Stem Cells International (Jan 2023)

lncRNA CYTOR Facilitates Osteogenic Differentiation of Human Periodontal Ligament Stem Cells by Modulating SOX11 via Sponging miR-6512-3p

  • Shaoqin Tu,
  • Yihua Chen,
  • Yi Feng,
  • Zhili Kuang,
  • Yuxuan Wang,
  • Lin Chen,
  • Zhihui Mai,
  • Jiaming Wei,
  • Sai Zhang,
  • Yiting Shao,
  • Hong Ai,
  • Zheng Chen

DOI
https://doi.org/10.1155/2023/5671809
Journal volume & issue
Vol. 2023

Abstract

Read online

Periodontal ligament stem cells (PDLSCs) are considered ideal cell sources for the regeneration of periodontal and alveolar bone tissue. Cytoskeleton Regulator RNA (CYTOR), a newly discovered long noncoding RNA, has been reported to function as competing endogenous RNA (ceRNA) and to be involved in many biological processes.
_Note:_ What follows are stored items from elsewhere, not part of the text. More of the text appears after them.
/-
NEW (pub-hodgecm2, COR-CM cell = stage 2 of the Hodge ladder; binder prover b12, row M21 of `HOME/BINDER-OWNERS.md`,
lead RULING R7(a) «M21-1L»).  Not a port: the named one-line junction discharging row M21 `Fact_conjIsogeny` of the
Picard–CM model universe over the DISPLAYED binders `hHD hI hU h₃` and stage 1's cited record `hR` (B02) only.
-/
import Summits.HodgeConjecture.CorCM.Model.ModelFacts
import Literature.AlgebraicGeometry.ComplexMultiplication.ShimuraIsogenyOfRiemann
import HarnessLib

/-!
# COR-CM — row M21 `Fact_conjIsogeny` of the Picard–CM model universe from Riemann's theorem

For `U₀ := Model.universeOf hHD hI hU h₃` (`CorCM/Model/Universe.lean`), model-1's junction theorem
`Model.universeOf_conjIsogeny` (`CorCM/Model/ModelFacts.lean`) discharges the field `Fact_conjIsogeny` of `U₀.ModelAxioms`
modulo Shimura 1998 §6.1, Corollary of Theorem 2 (`ComplexMultiplication.Shimura1998_Thm2_Cor`: two abelian varieties of the
same CM type are `𝓞_K`-equivariantly isogenous).  That corollary is a tree THEOREM from Riemann's theorem
(`ComplexMultiplication.thm2_cor_of_riemann : DeligneMilne1982_Thm_6_20_full → Shimura1998_Thm2_Cor`,
`Literature/AlgebraicGeometry/ComplexMultiplication/ShimuraIsogenyOfRiemann.lean`), so row M21 is discharged by ONE named theorem
of EXACTLY the row type over the displayed binders `hHD hI hU h₃` and `hR : DeligneMilne1982_Thm_6_20_full` (stage 1's cited
binder B02, displayed in both TOP statements of `CorCM/Interfaces.lean`).  This is the term already used for the field
`conjIsogeny` inside `Model.modelAxioms_of_rows` (`CorCM/Model/ModelAxiomsOfRows.lean`), given a name (referee count rule C3 /
R7-2: strict named junction).

Nothing is asserted: no definition, no named fact; axioms ⊆ {propext, Classical.choice, Quot.sound}.
-/

noncomputable section

namespace Summit.HodgeConjecture.CorCM

open Literature.NumberTheory.Automorphic.PicardCM
open Literature.AlgebraicGeometry.HodgeTheory
open Literature.AlgebraicGeometry.ComplexMultiplication (thm2_cor_of_riemann)

namespace Model

/-- **Row M21 `Fact_conjIsogeny` of the Picard–CM model universe, from Riemann's theorem.**  For the model universe
`universeOf hHD hI hU h₃`, complex-conjugate CM types `Φ`, `Φ'` of a CM field `K` (`φ ∈ Φ' ↔ φ̄ ∈ Φ`) have coded realisations
related by an `𝓞_K`-semilinear (along complex conjugation `c : K ≃+* K`) isogeny read on `H¹` — the field `Fact_conjIsogeny` of
`ModelAxioms` — over the displayed binders only: model-1's `universeOf_conjIsogeny` (modulo Shimura 1998 §6.1 Cor. of Thm 2)
composed with the tree theorem `thm2_cor_of_riemann hR` (that corollary from Deligne–Milne 1982 Thm 6.20 = Riemann's theorem,
stage 1's cited binder B02). -/
theorem universeOf_conjIsogeny_of_riemann (hHD : exists_isReal_hodgeModel)
    (hI : hodgePQ_independent_of_hodgeModel) (hU : BallQuotientUniformisedDatum)
    (h₃ : CMAbelianVarietyRealised) (hR : DeligneMilne1982_Thm_6_20_full) :
    (universeOf hHD hI hU h₃).Fact_conjIsogeny :=
  universeOf_conjIsogeny hHD hI hU h₃ (thm2_cor_of_riemann hR)

/-- Row M21 for the model of record `picardCMUniverse hHD hI h₁ h₃`
(`= universeOf hHD hI (ballQuotientUniformisedDatum_of h₁) h₃` by `rfl`), from Riemann's theorem. -/
theorem picardCMUniverse_conjIsogeny_of_riemann (hHD : exists_isReal_hodgeModel)
    (hI : hodgePQ_independent_of_hodgeModel) (h₁ : BallQuotientUniformised)
    (h₃ : CMAbelianVarietyRealised) (hR : DeligneMilne1982_Thm_6_20_full) :
    (picardCMUniverse hHD hI h₁ h₃).Fact_conjIsogeny :=
  universeOf_conjIsogeny_of_riemann hHD hI (ballQuotientUniformisedDatum_of h₁) h₃ hR

end Model

end Summit.HodgeConjecture.CorCM

end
However, its roles in PDLSC osteogenic differentiation remain unclear. Here, we firstly found CYTOR was mainly sublocalized in the cytoplasm of PDLSCs and CYTOR expression was increased during osteogenic differentiation of PDLSCs. By employing gain- and loss-of-function approaches, we then identified CYTOR overexpression promoted osteogenic differentiation of PDLSCs while CYTOR knockdown inhibited this process. Furthermore, bioinformatics analysis was utilized to show that both CYTOR and SOX11 mRNA contained the same seed sites for miR-6512-3p, which was further confirmed by dual luciferase reporter assay and RNA-binding protein immunoprecipitation. Notably, CYTOR conferred its functions by directly binding to miR-6512-3p and an inverse correlation between CYTOR and miR-6512-3p on the level on SOX11 and osteogenic differentiation of PDLSCs was obtained. Additionally, miR-6512-3p could bind to SOX11 mRNA 3′ UTR and repressed SOX11 expression. Moreover, level of SOX11 was significantly increased during osteogenic differentiation of PDLSCs. Knockdown of SOX11 attenuated the increasing effect of CYTOR overexpression on osteogenic differentiation of PDLSCs. Collectively, these data supported that CYTOR positively modulated the expression of SOX11 through competitively binding to miR-6512-3p, thus promoting osteogenic differentiation of PDLSCs. The CYTOR/miR-6512-3p/SOX11 axis could be a novel therapeutic target for periodontal regeneration medicine.